Go through the data line by line. Copy each one holding the string "inputs".

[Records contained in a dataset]

↓↓↓

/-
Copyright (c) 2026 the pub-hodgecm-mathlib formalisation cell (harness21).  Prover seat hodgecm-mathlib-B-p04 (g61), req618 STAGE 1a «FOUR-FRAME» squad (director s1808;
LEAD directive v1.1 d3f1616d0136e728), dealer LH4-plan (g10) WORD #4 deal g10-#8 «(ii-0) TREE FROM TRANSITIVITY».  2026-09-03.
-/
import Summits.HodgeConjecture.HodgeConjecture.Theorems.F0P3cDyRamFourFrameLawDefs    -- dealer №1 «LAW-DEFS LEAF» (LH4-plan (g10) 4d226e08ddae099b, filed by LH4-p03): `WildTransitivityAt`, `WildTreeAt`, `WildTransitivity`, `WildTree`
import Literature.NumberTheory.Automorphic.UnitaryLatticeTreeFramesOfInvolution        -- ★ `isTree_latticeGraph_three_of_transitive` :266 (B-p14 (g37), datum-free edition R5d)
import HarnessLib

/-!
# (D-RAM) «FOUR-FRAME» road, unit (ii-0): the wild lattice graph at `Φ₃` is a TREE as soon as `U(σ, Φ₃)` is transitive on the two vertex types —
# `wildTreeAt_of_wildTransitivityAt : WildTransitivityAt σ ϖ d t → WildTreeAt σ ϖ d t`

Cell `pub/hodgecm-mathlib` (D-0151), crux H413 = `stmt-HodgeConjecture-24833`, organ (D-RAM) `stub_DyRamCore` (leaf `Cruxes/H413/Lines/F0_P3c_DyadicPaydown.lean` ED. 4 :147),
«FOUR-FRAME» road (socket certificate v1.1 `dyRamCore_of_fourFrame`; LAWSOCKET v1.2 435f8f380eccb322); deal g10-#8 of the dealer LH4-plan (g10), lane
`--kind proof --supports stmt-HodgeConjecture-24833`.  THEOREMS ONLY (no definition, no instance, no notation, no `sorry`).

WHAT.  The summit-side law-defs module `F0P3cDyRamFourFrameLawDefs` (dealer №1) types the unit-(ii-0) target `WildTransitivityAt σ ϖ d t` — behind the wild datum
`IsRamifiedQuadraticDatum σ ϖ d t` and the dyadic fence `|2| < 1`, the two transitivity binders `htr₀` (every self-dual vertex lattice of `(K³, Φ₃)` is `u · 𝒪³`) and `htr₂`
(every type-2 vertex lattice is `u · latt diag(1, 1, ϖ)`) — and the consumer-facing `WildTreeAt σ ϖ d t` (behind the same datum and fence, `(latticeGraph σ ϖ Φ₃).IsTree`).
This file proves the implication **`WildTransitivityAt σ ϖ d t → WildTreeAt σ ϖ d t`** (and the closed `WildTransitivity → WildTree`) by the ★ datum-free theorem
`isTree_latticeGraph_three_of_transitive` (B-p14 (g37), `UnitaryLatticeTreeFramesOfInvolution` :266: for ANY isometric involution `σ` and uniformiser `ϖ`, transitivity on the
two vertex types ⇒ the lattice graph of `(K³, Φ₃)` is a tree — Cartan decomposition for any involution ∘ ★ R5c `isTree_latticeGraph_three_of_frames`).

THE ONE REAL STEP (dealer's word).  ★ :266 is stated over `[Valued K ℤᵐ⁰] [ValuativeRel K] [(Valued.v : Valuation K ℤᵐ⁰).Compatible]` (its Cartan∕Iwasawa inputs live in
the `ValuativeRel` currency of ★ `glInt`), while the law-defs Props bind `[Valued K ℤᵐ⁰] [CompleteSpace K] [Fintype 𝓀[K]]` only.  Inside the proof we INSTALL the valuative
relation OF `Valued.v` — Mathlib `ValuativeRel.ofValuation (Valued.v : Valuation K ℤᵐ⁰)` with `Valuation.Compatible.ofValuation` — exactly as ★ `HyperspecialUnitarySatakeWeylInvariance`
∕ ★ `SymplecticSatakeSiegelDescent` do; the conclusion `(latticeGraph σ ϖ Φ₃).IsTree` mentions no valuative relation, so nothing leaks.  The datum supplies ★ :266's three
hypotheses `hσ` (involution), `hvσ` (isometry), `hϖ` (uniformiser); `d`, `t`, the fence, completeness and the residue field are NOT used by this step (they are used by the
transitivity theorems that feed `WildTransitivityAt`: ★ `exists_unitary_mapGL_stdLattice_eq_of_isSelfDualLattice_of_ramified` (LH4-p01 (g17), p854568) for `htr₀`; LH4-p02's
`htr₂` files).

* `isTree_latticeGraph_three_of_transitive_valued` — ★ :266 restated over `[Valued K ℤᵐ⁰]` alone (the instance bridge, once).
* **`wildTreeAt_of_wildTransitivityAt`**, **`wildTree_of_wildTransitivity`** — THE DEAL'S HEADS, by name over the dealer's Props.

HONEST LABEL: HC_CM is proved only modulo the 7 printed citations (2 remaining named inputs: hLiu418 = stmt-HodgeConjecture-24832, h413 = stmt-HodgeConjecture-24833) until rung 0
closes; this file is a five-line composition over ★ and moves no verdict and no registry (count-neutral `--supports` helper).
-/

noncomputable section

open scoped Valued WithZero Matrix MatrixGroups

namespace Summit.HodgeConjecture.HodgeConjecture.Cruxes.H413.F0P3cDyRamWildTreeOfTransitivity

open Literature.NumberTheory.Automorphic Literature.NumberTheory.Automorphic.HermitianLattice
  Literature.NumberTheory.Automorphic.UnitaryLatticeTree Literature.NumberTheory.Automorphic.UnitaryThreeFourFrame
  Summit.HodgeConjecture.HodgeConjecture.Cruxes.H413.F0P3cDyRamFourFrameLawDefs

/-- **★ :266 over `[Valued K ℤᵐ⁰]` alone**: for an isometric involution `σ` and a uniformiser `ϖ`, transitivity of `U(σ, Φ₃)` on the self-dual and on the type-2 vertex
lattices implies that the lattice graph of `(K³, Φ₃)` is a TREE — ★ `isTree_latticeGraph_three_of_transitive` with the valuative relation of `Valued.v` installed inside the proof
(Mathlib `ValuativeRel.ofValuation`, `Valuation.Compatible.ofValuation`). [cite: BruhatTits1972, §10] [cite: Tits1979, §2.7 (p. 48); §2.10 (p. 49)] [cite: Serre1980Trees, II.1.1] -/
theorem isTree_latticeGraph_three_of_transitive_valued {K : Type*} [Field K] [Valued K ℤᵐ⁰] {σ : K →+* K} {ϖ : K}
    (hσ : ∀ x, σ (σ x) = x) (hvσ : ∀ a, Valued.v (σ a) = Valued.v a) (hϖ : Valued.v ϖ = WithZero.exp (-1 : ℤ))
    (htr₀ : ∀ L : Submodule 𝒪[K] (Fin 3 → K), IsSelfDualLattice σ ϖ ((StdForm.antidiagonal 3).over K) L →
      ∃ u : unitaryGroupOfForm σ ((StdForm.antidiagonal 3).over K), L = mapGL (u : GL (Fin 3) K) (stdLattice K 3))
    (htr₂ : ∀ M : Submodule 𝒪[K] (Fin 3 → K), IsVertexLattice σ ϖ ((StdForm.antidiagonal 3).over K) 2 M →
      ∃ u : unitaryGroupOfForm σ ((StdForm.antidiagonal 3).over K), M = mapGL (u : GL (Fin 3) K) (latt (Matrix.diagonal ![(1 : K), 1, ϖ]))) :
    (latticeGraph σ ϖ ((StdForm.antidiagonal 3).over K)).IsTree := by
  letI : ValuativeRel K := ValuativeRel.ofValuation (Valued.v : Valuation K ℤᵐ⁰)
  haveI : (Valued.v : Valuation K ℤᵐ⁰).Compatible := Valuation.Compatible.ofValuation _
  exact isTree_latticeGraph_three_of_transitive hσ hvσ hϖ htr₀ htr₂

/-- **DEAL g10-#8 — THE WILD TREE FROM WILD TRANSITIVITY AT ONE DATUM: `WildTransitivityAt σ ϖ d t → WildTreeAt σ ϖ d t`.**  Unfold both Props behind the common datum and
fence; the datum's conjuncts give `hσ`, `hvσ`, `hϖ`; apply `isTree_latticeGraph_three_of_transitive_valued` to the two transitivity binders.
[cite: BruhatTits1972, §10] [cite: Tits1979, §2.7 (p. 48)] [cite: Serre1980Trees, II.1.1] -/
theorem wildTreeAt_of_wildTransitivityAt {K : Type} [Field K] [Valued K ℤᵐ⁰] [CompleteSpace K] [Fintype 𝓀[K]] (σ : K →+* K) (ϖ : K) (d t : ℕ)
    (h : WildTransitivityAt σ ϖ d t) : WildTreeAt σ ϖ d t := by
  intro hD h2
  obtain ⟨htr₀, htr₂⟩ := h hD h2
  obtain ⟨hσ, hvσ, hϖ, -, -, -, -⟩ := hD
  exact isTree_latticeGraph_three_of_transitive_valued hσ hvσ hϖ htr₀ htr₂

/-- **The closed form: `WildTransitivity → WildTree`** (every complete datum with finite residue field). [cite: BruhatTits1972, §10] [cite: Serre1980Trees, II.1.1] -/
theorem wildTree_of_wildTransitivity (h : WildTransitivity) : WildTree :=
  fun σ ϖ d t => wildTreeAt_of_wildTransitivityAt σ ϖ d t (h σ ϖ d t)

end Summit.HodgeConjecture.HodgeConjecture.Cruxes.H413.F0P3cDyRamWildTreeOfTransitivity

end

↑↑↑
↓↓↓

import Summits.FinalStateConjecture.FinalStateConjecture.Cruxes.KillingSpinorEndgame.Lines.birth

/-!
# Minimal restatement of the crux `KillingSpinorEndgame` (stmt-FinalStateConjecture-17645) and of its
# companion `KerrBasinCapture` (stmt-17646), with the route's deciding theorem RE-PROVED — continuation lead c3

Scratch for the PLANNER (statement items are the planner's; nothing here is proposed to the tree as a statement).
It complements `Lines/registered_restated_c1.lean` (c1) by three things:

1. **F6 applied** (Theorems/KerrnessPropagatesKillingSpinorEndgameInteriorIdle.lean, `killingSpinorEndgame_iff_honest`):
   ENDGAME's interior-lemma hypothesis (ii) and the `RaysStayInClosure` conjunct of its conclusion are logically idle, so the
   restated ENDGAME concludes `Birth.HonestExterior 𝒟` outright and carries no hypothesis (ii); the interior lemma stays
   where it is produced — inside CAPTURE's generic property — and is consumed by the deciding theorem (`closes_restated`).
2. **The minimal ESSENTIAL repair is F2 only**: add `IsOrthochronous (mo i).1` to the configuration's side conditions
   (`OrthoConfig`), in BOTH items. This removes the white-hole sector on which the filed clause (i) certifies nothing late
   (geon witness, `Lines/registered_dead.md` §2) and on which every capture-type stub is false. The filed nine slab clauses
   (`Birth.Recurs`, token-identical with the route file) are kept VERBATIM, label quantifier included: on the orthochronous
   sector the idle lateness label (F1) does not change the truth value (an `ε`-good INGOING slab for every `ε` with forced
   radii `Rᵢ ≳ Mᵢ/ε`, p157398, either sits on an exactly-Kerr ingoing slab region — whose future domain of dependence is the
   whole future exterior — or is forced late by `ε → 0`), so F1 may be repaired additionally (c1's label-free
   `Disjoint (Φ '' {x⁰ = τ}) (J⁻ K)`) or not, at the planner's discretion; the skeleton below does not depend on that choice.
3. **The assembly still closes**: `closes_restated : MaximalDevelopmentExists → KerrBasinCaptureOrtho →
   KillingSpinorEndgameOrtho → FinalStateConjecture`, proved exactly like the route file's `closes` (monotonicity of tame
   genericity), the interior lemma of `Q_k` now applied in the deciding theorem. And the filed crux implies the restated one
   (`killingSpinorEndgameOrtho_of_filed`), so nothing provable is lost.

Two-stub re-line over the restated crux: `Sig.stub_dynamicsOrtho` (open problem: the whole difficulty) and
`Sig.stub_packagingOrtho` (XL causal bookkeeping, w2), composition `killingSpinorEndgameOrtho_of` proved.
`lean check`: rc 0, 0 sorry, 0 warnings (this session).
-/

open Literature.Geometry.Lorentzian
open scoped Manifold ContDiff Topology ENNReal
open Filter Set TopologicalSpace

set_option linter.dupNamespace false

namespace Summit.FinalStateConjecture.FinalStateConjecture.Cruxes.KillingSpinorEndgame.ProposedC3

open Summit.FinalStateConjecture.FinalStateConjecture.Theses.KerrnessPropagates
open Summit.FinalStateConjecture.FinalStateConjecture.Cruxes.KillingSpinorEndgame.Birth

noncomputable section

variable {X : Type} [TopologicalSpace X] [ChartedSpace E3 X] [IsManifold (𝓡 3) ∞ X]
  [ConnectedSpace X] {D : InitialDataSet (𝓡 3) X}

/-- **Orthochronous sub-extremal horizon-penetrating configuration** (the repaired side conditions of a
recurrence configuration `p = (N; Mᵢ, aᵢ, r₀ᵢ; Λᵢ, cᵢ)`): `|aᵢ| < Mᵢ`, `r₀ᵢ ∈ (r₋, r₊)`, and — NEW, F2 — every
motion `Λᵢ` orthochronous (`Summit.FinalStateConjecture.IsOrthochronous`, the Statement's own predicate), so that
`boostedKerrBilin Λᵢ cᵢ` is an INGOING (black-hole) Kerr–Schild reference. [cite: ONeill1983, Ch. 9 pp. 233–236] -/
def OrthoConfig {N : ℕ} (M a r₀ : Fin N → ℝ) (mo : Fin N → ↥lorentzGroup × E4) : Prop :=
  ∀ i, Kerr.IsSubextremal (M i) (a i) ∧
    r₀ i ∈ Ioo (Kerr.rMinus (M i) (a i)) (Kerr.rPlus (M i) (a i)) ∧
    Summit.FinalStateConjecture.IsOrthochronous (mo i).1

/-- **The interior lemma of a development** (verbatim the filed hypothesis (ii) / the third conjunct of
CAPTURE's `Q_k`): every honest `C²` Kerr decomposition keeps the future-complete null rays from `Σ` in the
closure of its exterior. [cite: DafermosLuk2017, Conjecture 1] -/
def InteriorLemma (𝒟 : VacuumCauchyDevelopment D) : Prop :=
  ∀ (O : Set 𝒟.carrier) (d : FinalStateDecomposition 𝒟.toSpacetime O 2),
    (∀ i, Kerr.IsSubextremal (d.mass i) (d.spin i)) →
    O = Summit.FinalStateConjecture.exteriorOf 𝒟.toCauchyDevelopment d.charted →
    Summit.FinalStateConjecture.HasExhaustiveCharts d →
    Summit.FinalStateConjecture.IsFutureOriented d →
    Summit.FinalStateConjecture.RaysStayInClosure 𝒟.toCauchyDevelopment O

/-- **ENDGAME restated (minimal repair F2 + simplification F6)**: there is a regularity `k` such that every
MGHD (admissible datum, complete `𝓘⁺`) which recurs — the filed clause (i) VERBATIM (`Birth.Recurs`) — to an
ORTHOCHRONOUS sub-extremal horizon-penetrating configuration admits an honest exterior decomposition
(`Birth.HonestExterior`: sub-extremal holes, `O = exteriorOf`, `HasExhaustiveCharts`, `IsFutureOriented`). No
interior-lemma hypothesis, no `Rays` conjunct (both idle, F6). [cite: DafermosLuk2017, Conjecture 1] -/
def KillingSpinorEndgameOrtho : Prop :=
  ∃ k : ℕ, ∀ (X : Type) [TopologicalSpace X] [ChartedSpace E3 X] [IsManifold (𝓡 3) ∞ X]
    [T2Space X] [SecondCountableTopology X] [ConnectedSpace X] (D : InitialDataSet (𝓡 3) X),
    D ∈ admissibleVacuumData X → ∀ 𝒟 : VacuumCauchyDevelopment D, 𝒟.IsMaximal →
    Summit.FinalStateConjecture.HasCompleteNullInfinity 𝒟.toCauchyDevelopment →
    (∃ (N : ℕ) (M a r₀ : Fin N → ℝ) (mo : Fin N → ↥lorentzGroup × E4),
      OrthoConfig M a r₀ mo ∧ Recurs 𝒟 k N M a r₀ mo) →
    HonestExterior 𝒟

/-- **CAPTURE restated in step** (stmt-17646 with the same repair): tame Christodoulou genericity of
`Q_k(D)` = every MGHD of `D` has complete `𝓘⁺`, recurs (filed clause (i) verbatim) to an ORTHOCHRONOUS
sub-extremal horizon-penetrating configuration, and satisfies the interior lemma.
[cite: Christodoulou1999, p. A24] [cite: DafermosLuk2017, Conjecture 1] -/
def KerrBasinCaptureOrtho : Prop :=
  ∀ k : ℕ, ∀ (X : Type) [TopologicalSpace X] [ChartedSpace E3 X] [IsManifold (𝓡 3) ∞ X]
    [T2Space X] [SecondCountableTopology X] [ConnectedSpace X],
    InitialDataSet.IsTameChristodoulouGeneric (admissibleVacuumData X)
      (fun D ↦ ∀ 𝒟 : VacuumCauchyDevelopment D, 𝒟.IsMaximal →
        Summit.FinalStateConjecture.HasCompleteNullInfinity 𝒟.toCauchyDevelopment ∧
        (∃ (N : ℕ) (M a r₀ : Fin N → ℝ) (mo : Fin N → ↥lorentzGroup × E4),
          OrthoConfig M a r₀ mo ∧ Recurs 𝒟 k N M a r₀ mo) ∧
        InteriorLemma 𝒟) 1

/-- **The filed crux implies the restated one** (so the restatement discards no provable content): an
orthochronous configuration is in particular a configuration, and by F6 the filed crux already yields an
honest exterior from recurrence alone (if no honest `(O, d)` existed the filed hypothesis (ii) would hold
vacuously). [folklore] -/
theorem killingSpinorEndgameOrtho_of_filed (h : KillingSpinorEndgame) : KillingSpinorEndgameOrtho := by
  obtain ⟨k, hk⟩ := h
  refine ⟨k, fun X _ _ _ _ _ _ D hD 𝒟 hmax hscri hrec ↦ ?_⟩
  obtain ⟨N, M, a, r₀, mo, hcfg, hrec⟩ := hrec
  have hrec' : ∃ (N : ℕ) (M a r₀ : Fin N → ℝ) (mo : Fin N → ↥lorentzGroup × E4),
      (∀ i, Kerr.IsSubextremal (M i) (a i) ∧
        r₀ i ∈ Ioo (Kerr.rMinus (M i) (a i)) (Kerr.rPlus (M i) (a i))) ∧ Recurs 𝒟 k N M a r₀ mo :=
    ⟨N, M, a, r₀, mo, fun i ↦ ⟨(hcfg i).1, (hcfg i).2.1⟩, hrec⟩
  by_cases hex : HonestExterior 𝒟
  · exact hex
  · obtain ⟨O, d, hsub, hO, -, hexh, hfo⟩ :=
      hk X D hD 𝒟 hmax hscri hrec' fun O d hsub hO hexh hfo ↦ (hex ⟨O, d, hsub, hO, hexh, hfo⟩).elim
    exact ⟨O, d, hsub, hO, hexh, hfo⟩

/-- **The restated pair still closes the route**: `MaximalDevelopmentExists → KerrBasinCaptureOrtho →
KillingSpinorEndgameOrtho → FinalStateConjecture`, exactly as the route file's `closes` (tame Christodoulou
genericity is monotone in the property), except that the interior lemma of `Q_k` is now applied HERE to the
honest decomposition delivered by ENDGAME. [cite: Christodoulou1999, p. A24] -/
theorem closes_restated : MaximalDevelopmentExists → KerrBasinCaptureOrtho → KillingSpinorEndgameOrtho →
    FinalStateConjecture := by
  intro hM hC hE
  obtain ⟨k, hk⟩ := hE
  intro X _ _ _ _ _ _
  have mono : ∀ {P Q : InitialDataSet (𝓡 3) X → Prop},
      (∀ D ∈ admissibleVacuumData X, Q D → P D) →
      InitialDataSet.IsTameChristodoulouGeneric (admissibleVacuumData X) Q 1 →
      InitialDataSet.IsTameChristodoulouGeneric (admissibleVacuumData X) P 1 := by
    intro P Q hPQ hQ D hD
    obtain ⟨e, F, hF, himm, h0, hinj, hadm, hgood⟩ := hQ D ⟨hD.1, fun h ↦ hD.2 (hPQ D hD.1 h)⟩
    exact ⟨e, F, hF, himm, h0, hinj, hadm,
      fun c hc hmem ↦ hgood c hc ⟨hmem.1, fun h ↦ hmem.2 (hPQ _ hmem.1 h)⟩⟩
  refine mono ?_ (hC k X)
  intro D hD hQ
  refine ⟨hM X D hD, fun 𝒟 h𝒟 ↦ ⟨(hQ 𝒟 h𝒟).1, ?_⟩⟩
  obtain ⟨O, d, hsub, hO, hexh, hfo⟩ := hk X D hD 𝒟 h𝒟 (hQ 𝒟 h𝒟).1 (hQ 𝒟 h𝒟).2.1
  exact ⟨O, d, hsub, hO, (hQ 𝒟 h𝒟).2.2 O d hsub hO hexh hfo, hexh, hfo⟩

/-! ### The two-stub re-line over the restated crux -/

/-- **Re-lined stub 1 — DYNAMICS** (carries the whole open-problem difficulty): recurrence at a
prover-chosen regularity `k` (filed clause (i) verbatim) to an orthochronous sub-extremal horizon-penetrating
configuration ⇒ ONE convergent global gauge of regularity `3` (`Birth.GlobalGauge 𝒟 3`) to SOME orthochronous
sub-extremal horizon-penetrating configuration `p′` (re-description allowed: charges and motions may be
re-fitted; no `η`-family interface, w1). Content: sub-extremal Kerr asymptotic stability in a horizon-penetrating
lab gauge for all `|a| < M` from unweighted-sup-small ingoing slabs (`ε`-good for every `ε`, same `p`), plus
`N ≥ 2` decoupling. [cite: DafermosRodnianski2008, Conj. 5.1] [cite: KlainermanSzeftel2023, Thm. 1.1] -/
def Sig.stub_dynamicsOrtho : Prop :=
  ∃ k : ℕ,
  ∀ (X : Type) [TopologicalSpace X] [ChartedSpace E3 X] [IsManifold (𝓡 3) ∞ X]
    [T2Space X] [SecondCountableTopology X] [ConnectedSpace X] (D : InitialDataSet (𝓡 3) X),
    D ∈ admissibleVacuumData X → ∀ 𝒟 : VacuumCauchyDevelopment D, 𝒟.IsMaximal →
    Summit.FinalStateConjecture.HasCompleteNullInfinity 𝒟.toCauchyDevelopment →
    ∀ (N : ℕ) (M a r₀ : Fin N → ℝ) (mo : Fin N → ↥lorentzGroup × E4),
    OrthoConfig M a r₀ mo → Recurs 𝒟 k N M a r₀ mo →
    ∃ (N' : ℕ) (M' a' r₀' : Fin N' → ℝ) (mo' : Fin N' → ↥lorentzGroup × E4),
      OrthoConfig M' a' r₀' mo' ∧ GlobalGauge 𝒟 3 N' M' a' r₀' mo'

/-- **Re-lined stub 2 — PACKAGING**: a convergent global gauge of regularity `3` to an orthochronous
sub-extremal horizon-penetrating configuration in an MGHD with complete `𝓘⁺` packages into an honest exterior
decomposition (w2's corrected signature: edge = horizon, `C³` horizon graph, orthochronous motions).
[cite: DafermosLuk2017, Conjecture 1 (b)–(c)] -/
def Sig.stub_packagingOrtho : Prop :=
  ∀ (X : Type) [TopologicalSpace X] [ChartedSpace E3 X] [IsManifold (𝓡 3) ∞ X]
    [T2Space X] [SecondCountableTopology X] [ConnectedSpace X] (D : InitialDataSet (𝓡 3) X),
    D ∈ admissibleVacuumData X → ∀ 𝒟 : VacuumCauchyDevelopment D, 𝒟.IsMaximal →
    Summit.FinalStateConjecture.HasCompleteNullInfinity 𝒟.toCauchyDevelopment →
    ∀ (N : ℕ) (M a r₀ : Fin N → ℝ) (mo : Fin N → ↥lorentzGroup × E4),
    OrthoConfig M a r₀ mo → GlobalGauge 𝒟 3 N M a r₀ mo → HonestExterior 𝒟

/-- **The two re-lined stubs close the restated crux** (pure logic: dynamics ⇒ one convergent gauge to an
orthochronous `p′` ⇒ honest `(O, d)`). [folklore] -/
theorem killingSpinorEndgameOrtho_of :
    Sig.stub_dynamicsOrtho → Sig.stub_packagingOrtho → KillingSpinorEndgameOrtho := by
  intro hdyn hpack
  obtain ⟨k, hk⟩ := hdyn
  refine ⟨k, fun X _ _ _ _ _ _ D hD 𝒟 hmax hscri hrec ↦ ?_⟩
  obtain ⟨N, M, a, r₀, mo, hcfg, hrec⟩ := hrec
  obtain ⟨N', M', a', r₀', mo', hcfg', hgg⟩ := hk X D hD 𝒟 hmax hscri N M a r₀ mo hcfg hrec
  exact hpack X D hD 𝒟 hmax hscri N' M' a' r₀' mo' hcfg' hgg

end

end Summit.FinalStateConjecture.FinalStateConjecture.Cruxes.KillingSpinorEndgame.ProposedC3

↑↑↑

_RESULT FOR THIS TASK_:
THE ONE REAL STEP (dealer's word).  ★ :266 is stated over `[Valued K ℤᵐ⁰] [ValuativeRel K] [(Valued.v : Valuation K ℤᵐ⁰).Compatible]` (its Cartan∕Iwasawa inputs live in
HONEST LABEL: HC_CM is proved only modulo the 7 printed citations (2 remaining named inputs: hLiu418 = stmt-HodgeConjecture-24832, h413 = stmt-HodgeConjecture-24833) until rung 0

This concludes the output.